- James, la cosa è semplice, non ho voglia-, borbottò Sirius,
sdraiato sulle coperte arruffate del suo letto.
James sospirò e appoggiò la schiena al muro, assorto e
accigliato.
- Ti capisco, Sir, ma, pensaci, potresti dimostrare loro che non
hai paura di vederli-, rispose poi cautamente.
- Io non ho paura di vederli-, sibilò, mettendosi a sedere con
un gesto improvviso.
Si alzò in piedi e mosse qualche passo incerto verso la
finestra.
- Sir…-
- No, io non ho paura di vederli-, ribadì appoggiando una
tempia contro un infisso della finestra.
Pioveva a dirotto.
Anche quel giorno pioveva.
Calciava sassi. Sassi a non finire.
Una smorfia di dolore: le scarpe di tela non erano l’ideale per
quello sport.
Sentiva ogni singolo dito del piede destro dolere, ma non gliene
importava.
Non gli fregava niente di niente. Non più oramai.
Era fuggito. Scappato. Evaso da quella prigione che aveva sempre
chiamato casa a fatica.
E pioveva; pioveva sul suo capo, sui suoi vestiti, sul suo
destino.
Passò un braccio sulla bocca per reprimere le lacrime di rabbia
e tornò a camminare imperterrito. Aveva sempre pensato con gioia al momento in
cui sarebbe stato fuori di lì, ed invece l’ennesima litigata aveva reso il tutto
molto più amaro e difficilmente sopportabile.
Ancora non capiva il vero senso della libertà: nella sua testa i
residui delle loro voci intasavano la via per ogni altro pensiero.
Poi quell’insicurezza che gli attanagliava le viscere, non gli
permetteva neppure di respirare: è vero adesso poteva stare da James, ma poi?

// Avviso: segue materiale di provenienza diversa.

import Literature.NumberTheory.NumberFields.ClassGroupNormRange
import Literature.NumberTheory.NumberFields.HilbertClassFieldArtinEquivariance
import Literature.NumberTheory.NumberFields.HilbertClassFieldOfGaloisExtension
import Mathlib.FieldTheory.Galois.Abelian
import HarnessLib

/-!
# Herbrand's direction via Stickelberger, part D (class field theory): for `E ⊆ M` with `M/ℚ` ABELIAN, the norm
# cokernel `Cl(E)/N_{M/E} Cl(M)` is fixed by `Gal(E/ℚ)`

Crux `stmt-BirchSwinnertonDyer-20372` (`PrintCFram.BottomClassIndexLawFiveLe`), line `eisenstein-resource-bdp-line`; part of
the discharge of the HERBRAND direction of `MazurWiles1984.thm2_*` (parts A–C: `…HerbrandStickelberger{BernoulliSum,
NormPushdown,EigenAlgebra}.lean`). THEOREM ONLY (no definition, no named fact, no `sorry`), unconditional — the inputs are the
tree's PROVED class field theory: the Artin isomorphism of the Hilbert class field and the norm-range theorem
`range_classGroupNorm_eq` («`N_{M/E}(Cl_M) = artinEquiv⁻¹ Gal(H_E / M ∩ H_E)`», Lang Ch. 3 §4 Lemma / Washington Thm. 10.1),
its equivariance `artinEquiv_mulEquiv_intAut_apply` («`(H/E, σ𝔞) = τ̃ (H/E, 𝔞) τ̃⁻¹`», Neukirch IV §6 / VI (7.1)), and
`hilbertClassField.isGalois_of_isGalois` (`H_E/ℚ` is Galois).

* **`mulEquiv_mul_inv_mem_range_classGroupNorm`** — `E ⊆ M` number fields, `E/ℚ` and `M/ℚ` Galois, `M/ℚ` ABELIAN: for every
  `σ ∈ Gal(E/ℚ)` and every ideal class `c` of `E`, `(σ • c)·c⁻¹ ∈ N_{M/E}(Cl_M)`. PROOF: by the range theorem it suffices that
  `artinEquiv((σ•c)c⁻¹) = τ̃ φ τ̃⁻¹ φ⁻¹` (`φ = artinEquiv c`, `τ̃ ∈ Gal(H_E/ℚ)` a lift of `σ`) fixes `F = H_E ∩ M`; but `F` embeds
  into `M` over `ℚ`, so `F/ℚ` is Galois with ABELIAN group, `τ̃` and `φ` preserve `F` and commute on it. This is the
  classical remark that for an abelian field the genus-type quotient `Cl_E / N Cl_M ≅ Gal((H_E ∩ M)/E)` carries the trivial
  action of `Gal(E/ℚ)` (conjugation inside the abelian group `Gal(M/ℚ)`), the class-field-theoretic step in the proof of
  Stickelberger's theorem for a general abelian field (Washington Thm. 6.10: passage from `ℚ(ζ_m)` to `K ⊆ ℚ(ζ_m)`).

BSD is not proved by any of this; no summit statement is proved here.
References: [Lang1990] Ch. 3 §4 (Lemma to Thm. 4.3); [Washington1997] Thm. 10.1, Thm. 6.10; [NeukirchANT1999] IV §6, VI (7.1).
-/

noncomputable section

open NumberField IsDedekindDomain Field
open scoped nonZeroDivisors IsMulCommutative
open Literature.NumberTheory.NumberFields Literature.NumberTheory.NumberFields.AmbiguousClass
open Literature.NumberTheory.GaloisRepresentations

set_option linter.dupNamespace false
set_option autoImplicit false

namespace Summit.BirchSwinnertonDyer.BirchSwinnertonDyer.Theorems.PrintCFram.HerbrandStickelberger

/-- Two `ℚ`-automorphisms of a field `H` commute on an intermediate field `F` which is GALOIS WITH ABELIAN GROUP over `ℚ`
(both restrict to `Gal(F/ℚ)`, which is commutative). [folklore] -/
theorem apply_apply_comm_of_mem {H : Type*} [Field H] [Algebra ℚ H] (F : IntermediateField ℚ H) [IsAbelianGalois ℚ F]
    (α β : H ≃ₐ[ℚ] H) {x : H} (hx : x ∈ F) : α (β x) = β (α x) := by
  have hc : α.restrictNormal F * β.restrictNormal F = β.restrictNormal F * α.restrictNormal F :=
    IsMulCommutative.is_comm.comm _ _
  have h := congrArg (fun γ : F ≃ₐ[ℚ] F => (algebraMap F H) (γ ⟨x, hx⟩)) hc
  simp only [AlgEquiv.mul_apply, AlgEquiv.restrictNormal_commutes] at h
  exact h

/-- Elements of `Gal(H/ℚ)` preserve every intermediate field `F` which is Galois (with abelian group) over `ℚ`
(they restrict to `F`, `AlgEquiv.restrictNormal`). [folklore] -/
theorem apply_mem_of_isAbelianGalois {H : Type*} [Field H] [Algebra ℚ H] (F : IntermediateField ℚ H)
    [IsAbelianGalois ℚ F] (γ : H ≃ₐ[ℚ] H) {x : H} (hx : x ∈ F) : γ x ∈ F := by
  have h := AlgEquiv.restrictNormal_commutes γ F ⟨x, hx⟩
  change ((γ.restrictNormal F ⟨x, hx⟩ : F) : H) = γ x at h
  rw [← h]
  exact (γ.restrictNormal F ⟨x, hx⟩).2

/-- **The norm cokernel of an abelian field is fixed by `Gal(E/ℚ)`.** Let `E ⊆ M` be number fields, both Galois over `ℚ`,
with `Gal(M/ℚ)` ABELIAN. Then for every `σ ∈ Gal(E/ℚ)` and every ideal class `c` of `E`, `(σ • c)·c⁻¹` is a norm from `M`:
`(σ • c)·c⁻¹ ∈ N_{M/E}(Cl(𝓞 M))` (`σ` acting by `ClassGroup.mulEquiv (AmbiguousClass.intAut σ)`). Class field theory: by the
range theorem `N_{M/E}(Cl_M) = artinEquiv⁻¹ Gal(H_E/(H_E ∩ M))` it suffices that `artinEquiv((σ•c)c⁻¹) = τ̃φτ̃⁻¹φ⁻¹`
(`φ = artinEquiv c`, `τ̃` a lift of `σ` to the Galois extension `H_E/ℚ`) fixes `F = H_E ∩ M`; and `F` embeds into `M`, so it is
Galois over `ℚ` with abelian group, is preserved by `τ̃` and `φ`, and these commute on it.
[cite: Lang1990, Ch. 3 §4 (Lemma: the norm map and the Hilbert class field)] [cite: Washington1997, Thm. 10.1 and Thm. 6.10 (proof)]
[cite: NeukirchANT1999, Ch. IV §6 and Ch. VI §7 (7.1) (functoriality of the Artin symbol)] -/
theorem mulEquiv_mul_inv_mem_range_classGroupNorm (E M : Type) [Field E] [NumberField E] [Field M] [NumberField M]
    [Algebra E M] [IsGalois ℚ E] [IsAbelianGalois ℚ M] [IsScalarTower ℚ E M]
    (σ : E ≃ₐ[ℚ] E) (c : ClassGroup (𝓞 E)) :
    ClassGroup.mulEquiv (intAut σ) c * c⁻¹ ∈ (classGroupNorm E M).range := by
  classical
  haveI : Module.Finite E M := Module.Finite.of_restrictScalars_finite ℚ E M
  haveI : Algebra.IsAlgebraic E M := Algebra.IsAlgebraic.of_finite E M
  -- the ambient Galois extension `Ω ⊆ Ē` of `E`: the normal closure of `H · M₀` (tree construction)
  let H : IntermediateField E (AlgebraicClosure E) := hilbertClassField E
  let ι : M →ₐ[E] AlgebraicClosure E := IsAlgClosed.lift
  let L₀ : IntermediateField E (AlgebraicClosure E) := ι.fieldRange
  let eL : M ≃ₐ[E] L₀ := AlgEquiv.ofInjectiveField ι
  haveI : FiniteDimensional E L₀ := LinearEquiv.finiteDimensional eL.toLinearEquiv
  let C : IntermediateField E (AlgebraicClosure E) := H ⊔ L₀
  haveI : FiniteDimensional E C := IntermediateField.finiteDimensional_sup H L₀
  let Ω : IntermediateField E (AlgebraicClosure E) :=
    IntermediateField.normalClosure E C (AlgebraicClosure E)
  haveI : NumberField Ω := NumberField.of_module_finite E Ω
  have hCE : C ≤ Ω := IntermediateField.le_normalClosure C
  have hHE : H ≤ Ω := le_sup_left.trans hCE
  have hLE : L₀ ≤ Ω := le_sup_right.trans hCE
  let jH : H →ₐ[E] Ω := IntermediateField.inclusion hHE
  let jL : M →ₐ[E] Ω := (IntermediateField.inclusion hLE).comp eL.toAlgHom
  letI : Algebra H Ω := jH.toRingHom.toAlgebra
  letI : Algebra M Ω := jL.toRingHom.toAlgebra
  haveI : IsScalarTower E H Ω := IsScalarTower.of_algebraMap_eq fun x => (jH.commutes x).symm
  haveI : IsScalarTower E M Ω := IsScalarTower.of_algebraMap_eq fun x => (jL.commutes x).symm
  -- the range theorem inside `Ω`
  have hrange := range_classGroupNorm_eq E M Ω
  have hH : IsScalarTower.toAlgHom E H Ω = jH := AlgHom.ext fun _ => rfl
  have hL' : IsScalarTower.toAlgHom E M Ω = jL := AlgHom.ext fun _ => rfl
  rw [hH, hL'] at hrange
  rw [hrange, Subgroup.mem_comap, MulEquiv.coe_toMonoidHom, map_mul, map_inv,
    IntermediateField.mem_fixingSubgroup_iff]
  intro x hx
  -- `F₁ = H ∩ M` (pulled back to `H`), as an intermediate field of `H/ℚ`; it embeds into `M` over `ℚ`, hence is
  -- Galois over `ℚ` with abelian group
  haveI hEH : IsScalarTower ℚ E H :=
    IsScalarTower.of_algebraMap_eq fun y => Subtype.ext (IsScalarTower.algebraMap_apply ℚ E (AlgebraicClosure E) y)
  haveI : IsGalois ℚ H := hilbertClassField.isGalois_of_isGalois (K := ℚ) E
  haveI : IsScalarTower ℚ E Ω :=
    IsScalarTower.of_algebraMap_eq fun y => Subtype.ext (IsScalarTower.algebraMap_apply ℚ E (AlgebraicClosure E) y)
  haveI : IsScalarTower ℚ H Ω := IsScalarTower.of_algebraMap_eq fun q => by
    change algebraMap ℚ Ω q = jH (algebraMap ℚ H q)
    rw [IsScalarTower.algebraMap_apply ℚ E H q, jH.commutes, ← IsScalarTower.algebraMap_apply ℚ E Ω q]
  haveI : IsScalarTower ℚ M Ω := IsScalarTower.of_algebraMap_eq fun q => by
    change algebraMap ℚ Ω q = jL (algebraMap ℚ M q)
    rw [IsScalarTower.algebraMap_apply ℚ E M q, jL.commutes, ← IsScalarTower.algebraMap_apply ℚ E Ω q]
  let jH' : H →ₐ[ℚ] Ω := jH.restrictScalars ℚ
  let jL' : M →ₐ[ℚ] Ω := jL.restrictScalars ℚ
  set F₁' : IntermediateField ℚ H := (jL'.fieldRange).comap jH' with hF₁'
  have hmem : ∀ y : F₁', (jH' (y : H) : Ω) ∈ jL'.range := fun y => by
    have hy : jH' (y : H) ∈ jL'.fieldRange := y.2
    obtain ⟨m, hm⟩ := AlgHom.mem_fieldRange.mp hy
    exact ⟨m, hm⟩
  let fI : F₁' →ₐ[ℚ] jL'.range := (jH'.comp F₁'.val).codRestrict jL'.range hmem
  let f : F₁' →ₐ[ℚ] M := (AlgEquiv.ofInjectiveField jL').symm.toAlgHom.comp fI
  haveI : IsAbelianGalois ℚ F₁' := IsAbelianGalois.of_algHom f
  -- lift `σ` to `τ ∈ Gal(H/ℚ)`
  obtain ⟨τ, hτ⟩ := AlgEquiv.restrictNormalHom_surjective (F := ℚ) (E := H) (K₁ := E) σ
  have hτ' : ∀ y : E, τ (algebraMap E H y) = algebraMap E H (σ y) := fun y => by
    rw [← hτ]
    exact (AlgEquiv.restrictNormal_commutes τ E y).symm
  rw [AlgEquiv.mul_apply, hilbertClassField.artinEquiv_mulEquiv_intAut_apply E τ σ hτ' c]
  -- `φ = artinEquiv c` and `τ` preserve `F₁'` and commute on it
  set φ : H ≃ₐ[E] H := hilbertClassField.artinEquiv E c with hφ
  have hx' : x ∈ F₁' := hx
  have h1 : (φ⁻¹ : H ≃ₐ[E] H) x ∈ F₁' := by
    have := apply_mem_of_isAbelianGalois F₁' ((φ⁻¹ : H ≃ₐ[E] H).restrictScalars ℚ) hx'
    simpa using this
  have h2 : τ.symm ((φ⁻¹ : H ≃ₐ[E] H) x) ∈ F₁' := by
    have := apply_mem_of_isAbelianGalois F₁' τ⁻¹ h1
    simpa using this
  have hcomm := apply_apply_comm_of_mem F₁' τ (φ.restrictScalars ℚ) h2
  rw [AlgEquiv.restrictScalars_apply, AlgEquiv.restrictScalars_apply, AlgEquiv.apply_symm_apply] at hcomm
  rw [hcomm, show φ ((φ⁻¹ : H ≃ₐ[E] H) x) = (φ * φ⁻¹) x from rfl, mul_inv_cancel, AlgEquiv.one_apply]


end Summit.BirchSwinnertonDyer.BirchSwinnertonDyer.Theorems.PrintCFram.HerbrandStickelberger

end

Cosa ne sarebbe stato del suo futuro? Dove avrebbe vissuto?
A malincuore dovette ammette di non poterlo sapere.
Strizzò gli occhi in modo da far uscire le ultime lacrime, e,
seppur titubante, si sforzava nell’avere fiducia in ciò che lo aspettava da quel
momento in poi.
La ghiaia scricchiolava sotto le suole delle scarpe da tennis,
mentre attraversava il vialetto vicino davanti alla casa di James.
Dalle finestre poteva scorgere la luce all’interno del
soggiorno.
Gli era sempre piaciuto quel soggiorno. Gli era sempre piaciuto
quel posto, punto.
Non gli restava che entrare nella sua nuova casa.
Smise di piovere gradualmente, mentre il buio si faceva più
denso e la nebbia nasceva a sbuffi attorno a lui, quasi isolandolo da quella
vista.
- Sirius-.
Per un attimo ogni certezza che aveva tentato di racimolare
barcollò, instabile come un castello di carte.
Sul suo volto si dipinse un sorriso d’arresa.
Lei non poteva essere lì. Non in quel momento.
Non si voltò per appurare o meno la realtà della sua
presenza.
Attese.
Aspettò che i suoi piedi lo raggiungessero a passi misurati e
che il suo volto fosse a pochi centimetri dalla sua guancia.
Sentiva il suo respiro freddo pungergli le guance, gelargli il
sangue e fargli sgradevolmente il solletico, ma non le diede la soddisfazione di
guardarla.
- Guardami-, sussurrò suadente, interpretando il suo
atteggiamento nel modo giusto.
Lui non lo fece. Sapeva benissimo com’erano quegl’occhi: gelidi,
impassibili, impenetrabili. Lo dominavano, lo elettrizzavano. Avrebbe potuto
fargli fare di tutto con un solo sguardo.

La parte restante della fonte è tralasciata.